# Assignment
Review the material and extract every line in which the word "NeZero" occurs.

# Dataset excerpts

--------------------------------

import Summits.QuantumFields.BalabanUV.Beta.GAN24.CubicSectorCurrentExpansion

/-!
# `BalabanUV.Beta.GAN24.CubicSectorCurrentExpansionOfDecays` — binder row G-an2-4 ∕ (CONV-C), TRANSFER-III, the KERNEL-GENERIC twin of this lineage's `CubicSectorCurrentExpansion` §4 (g69):
# **THE SLOT∕LEG-WEIGHTED TWO-LEG CURRENT OF THE CUBIC SECTOR `e3OfK Lc X S`, FREE LEG SECOND, IS THE RESPONSE-WEIGHTED CURRENT OF `S` READ THROUGH ONE PASSIVE `X`**, for ANY decaying
# tame-symmetric kernel `X` ((DG) `Decays X CK δK`, (SG) `trK X = sgnK X`) in place of the dressed step kernel `G_j = coDressKBmAt ρ Lc (KInvStep Lc j)` — part 1 of the (III′) twin of the
# (A)-tower induction step (part 2 = `CubicSectorCurrentSymOfWardLetters`, which adds the Ward response letters and the instance `X := GcombSh Lc j`).

NOT IN PRINT; OUR BOOKKEEPING ([folklore] `tsum` bookkeeping BY NAME over this lineage's g69 `CubicSectorCurrentExpansion` §1–§3 (`e3OfK_inl_inl_eq_neg_comp`, `tsum_slot_comp_right`,
`tsum_midleg_freeleg_comm`), `ExitFaceCurrentDescent` (`abs_legResponse_le`, `tsum_midleg_slot_comm`, `tsum_leg_comp_eq_neg_fieldResponse`), `ExitFaceCurrentDivBlockSum.tsum_leg_slot_comm`,
`ExitFaceCurrentSectorSplit.abs_tsum_slot_locStencil_le`, `SlotWeightedVertex.tsum_slotWeight_vertexOfK`, an4's `OneStepKernelFamily.vertexFamily_vertexOfK ∕ colH`, an2's `biLoc_comp_right ∕
biLoc_comp_decays`; G-an2-4 CRUX TEAM (2), leaf prover `b2b-balaban-gan24-formalise-leaf-04`, gen 77).  HONEST FRAMING (cell contract, verbatim): «discharging `BetaPertH` makes Bałaban's UV
stability UNCONDITIONAL — a real constructive-QFT result; it is NOT the continuum limit and NOT the Clay problem.»  HONEST DEPENDENCY (verbatim): «continuum YM on T⁴ ⇐ BetaPertH ∧ nine spine
estimates (0/9 proved); BetaPertH ⇐ (D1) ∧ (D4) ∧ CAP+tail; G-an2-4 gates asym, D1 and NE2/3/4.»

WHY.  The g69 expansion read the kernel `G_j` only through its decay (`decays_coDressKBmAt_KInvStep`) and its tame symmetry (`trK_coDressKBmAt_KInvStep`, consumed by the left contraction
`tsum_leg_comp_eq_neg_fieldResponse`) — every exchange lemma it calls is already kernel-generic.  At row D1's literal of record (III′) the cubic sector reads an2's comb-chart resolvent
`G′_j = GcombSh Lc j` (letters `decays_GcombSh`, `trK_GcombSh`), so the expansion is stated once over (DG)(SG).

WHAT ([folklore]; generic `d`, `[NeZero Lc]`, ANY local table family `S`, ANY `X` with (DG)(SG); 0 `def`, 0 cited facts, 0 `def … : Prop`, 0 sorry): **`faceSlot_current_eq_tsum_freeLeg_of_decays`**
— for `|σ|, |ρ| ≤ 1` and a leg datum `ρ ê_β` with zero multiplier response under `X`: `Σ'_w ρ w·Σ'_t σ t·e3OfK Lc X S ν t w y (inl β)(inl μ) = Σ'_p Σ_a t(p,a)·X p (Lc•y) a (inr μ)`,
`t(p,a) := Σ_κ″ Σ'_q H_ρ(κ″,q)·Σ_κ‴ Σ'_u H_σ(κ‴,u)·S κ‴ u q p (inl κ″) a`, `H_ρ(κ″,q) = Σ'_w ρ w·colH X Lc β w κ″ q`, `H_σ` likewise, with the summability of the `p`-family (g69's proof token for
token).  Asserts NO value of Bałaban's tables; discharges NOTHING of (C)sym ∕ (hW, hWall) ∕ (hS, hSall); NEVER «G-an2-4 closed» as (CONV-C); NOT D1, NOT `BetaPertH`, NOT continuum, NOT Clay.
2026-08-25; no existing file touched.
-/


noncomputable section

open Finset
open scoped BigOperators
open Literature.MathematicalPhysics.QuantumFieldTheory
open Literature.MathematicalPhysics.QuantumFieldTheory.Balaban1983to89
open Literature.MathematicalPhysics.QuantumFieldTheory.Balaban1983to89.Beta
open B12Sec2to5 (l1 l1_nonneg)
open ExpKernelCalculus (Site MKer comp Decays BiLoc Zl Zl_nonneg biLoc_comp_decays)
open AffineAveraging (box toSite)
open OneStepResolventKernel (Fib LocStencil biLoc_mono decays_mono)
open OneStepKernelFamily (vertexOfK colH vertexFamily_vertexOfK)
open BalabanStepJetsSucc (biLoc_comp_right)
open Summit.QuantumFields.BalabanUV.Beta.TameKernelCalculus (trK)
open Summit.QuantumFields.BalabanUV.Beta.BorderedHessian (sgnK)
open Summit.QuantumFields.BalabanUV.Beta.SpineRooted (e3OfK e3OfK_apply)
open Summit.QuantumFields.BalabanUV.Beta.GAN24.ExitFaceCurrentDivBlockSum (tsum_leg_slot_comm)
open Summit.QuantumFields.BalabanUV.Beta.GAN24.ExitFaceCurrentDescent (abs_legResponse_le tsum_midleg_slot_comm tsum_leg_comp_eq_neg_fieldResponse)
open Summit.QuantumFields.BalabanUV.Beta.GAN24.ExitFaceCurrentSectorSplit (abs_tsum_slot_locStencil_le summable_slot_locStencil)
open Summit.QuantumFields.BalabanUV.Beta.GAN24.SlotWeightedVertex (tsum_slotWeight_vertexOfK)
open Summit.QuantumFields.BalabanUV.Beta.GAN24.CubicSectorCurrentExpansion (e3OfK_inl_inl_eq_neg_comp tsum_slot_comp_right tsum_midleg_freeleg_comm)

namespace Summit.QuantumFields.BalabanUV.Beta.GAN24.CubicSectorCurrentExpansionOfDecays

variable {d : ℕ} {Lc : ℕ} [NeZero Lc] {S : Fin (d + 1) → (Fin (d + 1) → ℤ) → MKer (d + 1) (Fib d)} {Cs δs : ℝ} {X : MKer (d + 1) (Fib d)} {CK δK : ℝ}

/-! ## The expansion through one passive `X` -/

/-- [folklore] **THE SLOT∕LEG-WEIGHTED CURRENT OF THE CUBIC SECTOR `e3OfK Lc X S`, FREE LEG SECOND, THROUGH ONE PASSIVE `X`** — this lineage's
`CubicSectorCurrentExpansion.faceSlot_current_eq_tsum_freeLeg` with the dressed step kernel `G_j` replaced by ANY decaying tame-symmetric kernel `X` ((DG) `Decays X CK δK`, (SG) `trK X = sgnK X`):
for `|σ|, |ρ| ≤ 1` and a leg datum `ρ ê_β` whose multiplier response under `X` vanishes,
`Σ'_w ρ w·Σ'_t σ t·e3OfK Lc X S ν t w y (inl β)(inl μ) = Σ'_p Σ_a (Σ_κ″ Σ'_q H_ρ(κ″,q)·Σ_κ‴ Σ'_u H_σ(κ‴,u)·S κ‴ u q p (inl κ″) a)·X p (Lc•y) a (inr μ)`,
`H_ρ(κ″,q) = Σ'_w ρ w·colH X Lc β w κ″ q`, `H_σ(κ‴,u) = Σ'_t σ t·colH X Lc ν t κ‴ u`; the `p`-family on the right is summable (proof token for token). -/
theorem faceSlot_current_eq_tsum_freeLeg_of_decays (hG : Decays X CK δK) (hδK : 0 < δK) (hKt : trK X = sgnK X) (hS : LocStencil S Cs δs) (hδs : 0 < δs)
    {σ ρ : Site (d + 1) → ℝ} (hσ : ∀ t, |σ t| ≤ 1) (hρ : ∀ w, |ρ w| ≤ 1) (ν β : Fin (d + 1))
    (hM : ∀ (m : Fin (d + 1)) (q : Site (d + 1)), ∑' w : Site (d + 1), ρ w * X q ((Lc : ℤ) • w) (Sum.inr m) (Sum.inr β) = 0)
    (y : Site (d + 1)) (μ : Fin (d + 1)) :
    (Summable fun p : Site (d + 1) => ∑ a : Fib d,
      (∑ κ₂ : Fin (d + 1), ∑' q : Site (d + 1), (∑' w : Site (d + 1), ρ w * colH X Lc β w κ₂ q) *
        ∑ κ₃ : Fin (d + 1), ∑' u : Site (d + 1), (∑' t : Site (d + 1), σ t * colH X Lc ν t κ₃ u) *
          S κ₃ u q p (Sum.inl κ₂) a) * X p ((Lc : ℤ) • y) a (Sum.inr μ)) ∧
    ∑' w : Site (d + 1), ρ w * ∑' t : Site (d + 1), σ t * e3OfK Lc X S ν t w y (Sum.inl β) (Sum.inl μ) =
      ∑' p : Site (d + 1), ∑ a : Fib d,
        (∑ κ₂ : Fin (d + 1), ∑' q : Site (d + 1), (∑' w : Site (d + 1), ρ w * colH X Lc β w κ₂ q) *
          ∑ κ₃ : Fin (d + 1), ∑' u : Site (d + 1), (∑' t : Site (d + 1), σ t * colH X Lc ν t κ₃ u) *
            S κ₃ u q p (Sum.inl κ₂) a) * X p ((Lc : ℤ) • y) a (Sum.inr μ) := by
  classical
  have hLc : 1 ≤ Lc := Nat.one_le_iff_ne_zero.mpr (NeZero.ne Lc)
  -- constants: decay of `X`, bi-localisation of the vertex family, of `𝒱 ∘ X` and of `X ∘ (𝒱 ∘ X)`
  have hCK : 0 ≤ CK := hG.nonneg (Sum.inl 0)
  have hCs : 0 ≤ Cs := (hS 0 0).nonneg (Sum.inl 0)
  obtain ⟨m, hm0, hmK, hmS⟩ : ∃ m : ℝ, 0 < m ∧ m ≤ δK ∧ m ≤ δs := ⟨min δK δs, lt_min hδK hδs, min_le_left _ _, min_le_right _ _⟩
  have hG1 : Decays X CK m := decays_mono hG hCK le_rfl hmK
  have hG2 : Decays X CK (m / 2) := decays_mono hG hCK le_rfl (by linarith)
  have hG3 : Decays X CK (m / 4) := decays_mono hG hCK le_rfl (by linarith)
  have hS1 : LocStencil S Cs m := fun κ u => biLoc_mono (hS κ u) hCs hmS
  have hV := vertexFamily_vertexOfK (N := Lc) hG1 hCK hS1 hm0 le_rfl
  have hW : ∀ t : Site (d + 1), BiLoc (comp (vertexOfK X Lc S ν t) X)
      ((Lc : ℤ) • t) ((Lc : ℤ) • t) _ (m / 4) := fun t => biLoc_comp_right (hV ν t) hG2 (by positivity) (by linarith)
  have hY : ∀ t : Site (d + 1), BiLoc (comp X
      (comp (vertexOfK X Lc S ν t) X))
      ((Lc : ℤ) • t) ((Lc : ℤ) • t) _ (m / 8) := fun t => biLoc_comp_decays hG3 (hW t) (by positivity) (by linarith)
  -- the two responses are bounded
  have hH : ∀ (κ₂ : Fin (d + 1)) (q : Site (d + 1)), |∑' w : Site (d + 1), ρ w * colH X Lc β w κ₂ q| ≤
      1 * CK * (Real.exp (m / 4 * ((Lc : ℝ) * (d + 1))) * Zl (d + 1) (m / 4)) := fun κ₂ q => abs_legResponse_le hG3 (by positivity) hρ β κ₂ q
  have hHσ : ∀ (κ₃ : Fin (d + 1)) (u : Site (d + 1)), |∑' t : Site (d + 1), σ t * colH X Lc ν t κ₃ u| ≤
      1 * CK * (Real.exp (m / 4 * ((Lc : ℝ) * (d + 1))) * Zl (d + 1) (m / 4)) := fun κ₃ u => abs_legResponse_le hG3 (by positivity) hσ ν κ₃ u
  -- the level-`j` two-leg current decays in `|p − q|`, the passive factor decays from `Lc•y`
  have hT : ∀ (κ₂ : Fin (d + 1)) (q p : Site (d + 1)) (a : Fib d),
      |∑ κ₃ : Fin (d + 1), ∑' u : Site (d + 1), (∑' t : Site (d + 1), σ t * colH X Lc ν t κ₃ u) * S κ₃ u q p (Sum.inl κ₂) a| ≤
        ((d + 1 : ℕ) * ((1 * CK * (Real.exp (m / 4 * ((Lc : ℝ) * (d + 1))) * Zl (d + 1) (m / 4))) * Cs * Zl (d + 1) (δs / 2))) * Real.exp (-(δs / 2) * l1 (p - q)) := by
    intro κ₂ q p a
    calc _ ≤ ∑ κ₃ : Fin (d + 1), |∑' u : Site (d + 1), (∑' t : Site (d + 1), σ t * colH X Lc ν t κ₃ u) * S κ₃ u q p (Sum.inl κ₂) a| :=
          Finset.abs_sum_le_sum_abs _ _
      _ ≤ ∑ _κ₃ : Fin (d + 1), ((1 * CK * (Real.exp (m / 4 * ((Lc : ℝ) * (d + 1))) * Zl (d + 1) (m / 4))) * Cs * Zl (d + 1) (δs / 2)) * Real.exp (-(δs / 2) * l1 (p - q)) :=
          Finset.sum_le_sum fun κ₃ _ => abs_tsum_slot_locStencil_le hS hδs (hHσ κ₃) κ₃ q p (Sum.inl κ₂) a
      _ = _ := by rw [Finset.sum_const, Finset.card_univ, Fintype.card_fin, nsmul_eq_mul]; ring
  have hg : ∀ (p : Site (d + 1)) (a : Fib d), |X p ((Lc : ℤ) • y) a (Sum.inr μ)| ≤ CK * Real.exp (-δK * l1 (p - (Lc : ℤ) • y)) :=
    fun p a => hG p _ a _
  -- (1) pointwise; (2) the `(w,t)` exchange; (3) the `w`-contraction of the LEFT resolvent
  have e1 : ∀ w t : Site (d + 1), e3OfK Lc X S ν t w y (Sum.inl β) (Sum.inl μ) =
      -(comp X (comp (vertexOfK X Lc S ν t)
        X) ((Lc : ℤ) • w) ((Lc : ℤ) • y) (Sum.inr β) (Sum.inr μ)) :=
    fun w t => e3OfK_inl_inl_eq_neg_comp hG2 (by positivity) ν (hV ν t) w y β μ
  have e2 := tsum_leg_slot_comm hY (by positivity) hσ hρ ((Lc : ℤ) • y) (Sum.inr β) (Sum.inr μ)
  have e3 : ∀ t : Site (d + 1), ∑' w : Site (d + 1), ρ w * comp X
      (comp (vertexOfK X Lc S ν t) X)
        ((Lc : ℤ) • w) ((Lc : ℤ) • y) (Sum.inr β) (Sum.inr μ) =
      -(∑ κ₂ : Fin (d + 1), ∑' q : Site (d + 1), (∑' w : Site (d + 1), ρ w * colH X Lc β w κ₂ q) *
        comp (vertexOfK X Lc S ν t) X q ((Lc : ℤ) • y) (Sum.inl κ₂) (Sum.inr μ)) :=
    fun t => tsum_leg_comp_eq_neg_fieldResponse hLc hG3 (by positivity) hKt (hW t) (by positivity) hρ β hM ((Lc : ℤ) • y) (Sum.inr μ)
  -- (4) the `(q,t)` exchange; (5) the `(t,p)` exchange and the vertex opened; (6) the `(q,p)` exchange
  have hF := fun κ₂ : Fin (d + 1) => tsum_midleg_slot_comm
    (V := fun t => comp (vertexOfK X Lc S ν t) X)
    hW (by positivity) hσ (hH κ₂) ((Lc : ℤ) • y) (Sum.inl κ₂) (Sum.inr μ)
  have e5 := fun (κ₂ : Fin (d + 1)) (q : Site (d + 1)) => (tsum_slot_comp_right (V := fun t => vertexOfK X Lc S ν t)
    (fun t => hV ν t) (by positivity) hG hδK.le hσ q ((Lc : ℤ) • y) (Sum.inl κ₂) (Sum.inr μ)).2
  have e5' := fun (q p : Site (d + 1)) (κ₂ : Fin (d + 1)) (a : Fib d) => tsum_slotWeight_vertexOfK hLc hG1 hm0 hS1 hm0 hσ ν q p (Sum.inl κ₂) a
  have e6 := fun κ₂ : Fin (d + 1) => tsum_midleg_freeleg_comm (hH κ₂) (half_pos hδs) (hT κ₂) hδK hg
  refine ⟨?_, ?_⟩
  · -- summability of the final `p`-family: finite sum over `κ₂` of the summable families of (6), regrouped
    have h := summable_sum (s := (Finset.univ : Finset (Fin (d + 1)))) fun κ₂ _ => (e6 κ₂).2.1
    refine h.congr fun p => ?_
    rw [Finset.sum_comm]
    refine Finset.sum_congr rfl fun a _ => ?_
    rw [Finset.sum_mul]
  · calc ∑' w : Site (d + 1), ρ w * ∑' t : Site (d + 1), σ t * e3OfK Lc X S ν t w y (Sum.inl β) (Sum.inl μ)
        = -(∑' t : Site (d + 1), σ t * ∑' w : Site (d + 1), ρ w * comp X
            (comp (vertexOfK X Lc S ν t) X)
            ((Lc : ℤ) • w) ((Lc : ℤ) • y) (Sum.inr β) (Sum.inr μ)) := by
          rw [← e2, ← tsum_neg]
          refine tsum_congr fun w => ?_
          rw [← mul_neg, ← tsum_neg]
          congr 1
          exact tsum_congr fun t => by rw [e1 w t, mul_neg]
      _ = ∑' t : Site (d + 1), σ t * ∑ κ₂ : Fin (d + 1), ∑' q : Site (d + 1),
            (∑' w : Site (d + 1), ρ w * colH X Lc β w κ₂ q) *
              comp (vertexOfK X Lc S ν t) X q ((Lc : ℤ) • y) (Sum.inl κ₂) (Sum.inr μ) := by
          rw [← tsum_neg]
          exact tsum_congr fun t => by rw [e3 t, mul_neg, neg_neg]
      _ = ∑ κ₂ : Fin (d + 1), ∑' t : Site (d + 1), σ t * ∑' q : Site (d + 1),
            (∑' w : Site (d + 1), ρ w * colH X Lc β w κ₂ q) *
              comp (vertexOfK X Lc S ν t) X q ((Lc : ℤ) • y) (Sum.inl κ₂) (Sum.inr μ) := by
          rw [← Summable.tsum_finsetSum (fun κ₂ _ => (hF κ₂).1)]
          exact tsum_congr fun t => Finset.mul_sum _ _ _
      _ = ∑ κ₂ : Fin (d + 1), ∑' q : Site (d + 1), (∑' w : Site (d + 1), ρ w * colH X Lc β w κ₂ q) *
            ∑' p : Site (d + 1), ∑ a : Fib d,
              (∑ κ₃ : Fin (d + 1), ∑' u : Site (d + 1), (∑' t : Site (d + 1), σ t * colH X Lc ν t κ₃ u) * S κ₃ u q p (Sum.inl κ₂) a) *
                X p ((Lc : ℤ) • y) a (Sum.inr μ) := by
          refine Finset.sum_congr rfl fun κ₂ _ => ?_
          rw [(hF κ₂).2]
          refine tsum_congr fun q => ?_
          rw [e5 κ₂ q]
          congr 1
          refine tsum_congr fun p => Finset.sum_congr rfl fun a _ => ?_
          rw [e5' q p κ₂ a]
      _ = ∑ κ₂ : Fin (d + 1), ∑' p : Site (d + 1), ∑ a : Fib d,
            (∑' q : Site (d + 1), (∑' w : Site (d + 1), ρ w * colH X Lc β w κ₂ q) *
              ∑ κ₃ : Fin (d + 1), ∑' u : Site (d + 1), (∑' t : Site (d + 1), σ t * colH X Lc ν t κ₃ u) * S κ₃ u q p (Sum.inl κ₂) a) *
                X p ((Lc : ℤ) • y) a (Sum.inr μ) :=
          Finset.sum_congr rfl fun κ₂ _ => (e6 κ₂).2.2
      _ = _ := by
          rw [← Summable.tsum_finsetSum (fun κ₂ _ => (e6 κ₂).2.1)]
          refine tsum_congr fun p => ?_
          rw [Finset.sum_comm]
          refine Finset.sum_congr rfl fun a _ => ?_
          rw [Finset.sum_mul]


end Summit.QuantumFields.BalabanUV.Beta.GAN24.CubicSectorCurrentExpansionOfDecays

end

--------------------------------

# Response below
WHAT ([folklore]; generic `d`, `[NeZero Lc]`, ANY local table family `S`, ANY `X` with (DG)(SG); 0 `def`, 0 cited facts, 0 `def … : Prop`, 0 sorry): **`faceSlot_current_eq_tsum_freeLeg_of_decays`**
variable {d : ℕ} {Lc : ℕ} [NeZero Lc] {S : Fin (d + 1) → (Fin (d + 1) → ℤ) → MKer (d + 1) (Fib d)} {Cs δs : ℝ} {X : MKer (d + 1) (Fib d)} {CK δK : ℝ}
  have hLc : 1 ≤ Lc := Nat.one_le_iff_ne_zero.mpr (NeZero.ne Lc)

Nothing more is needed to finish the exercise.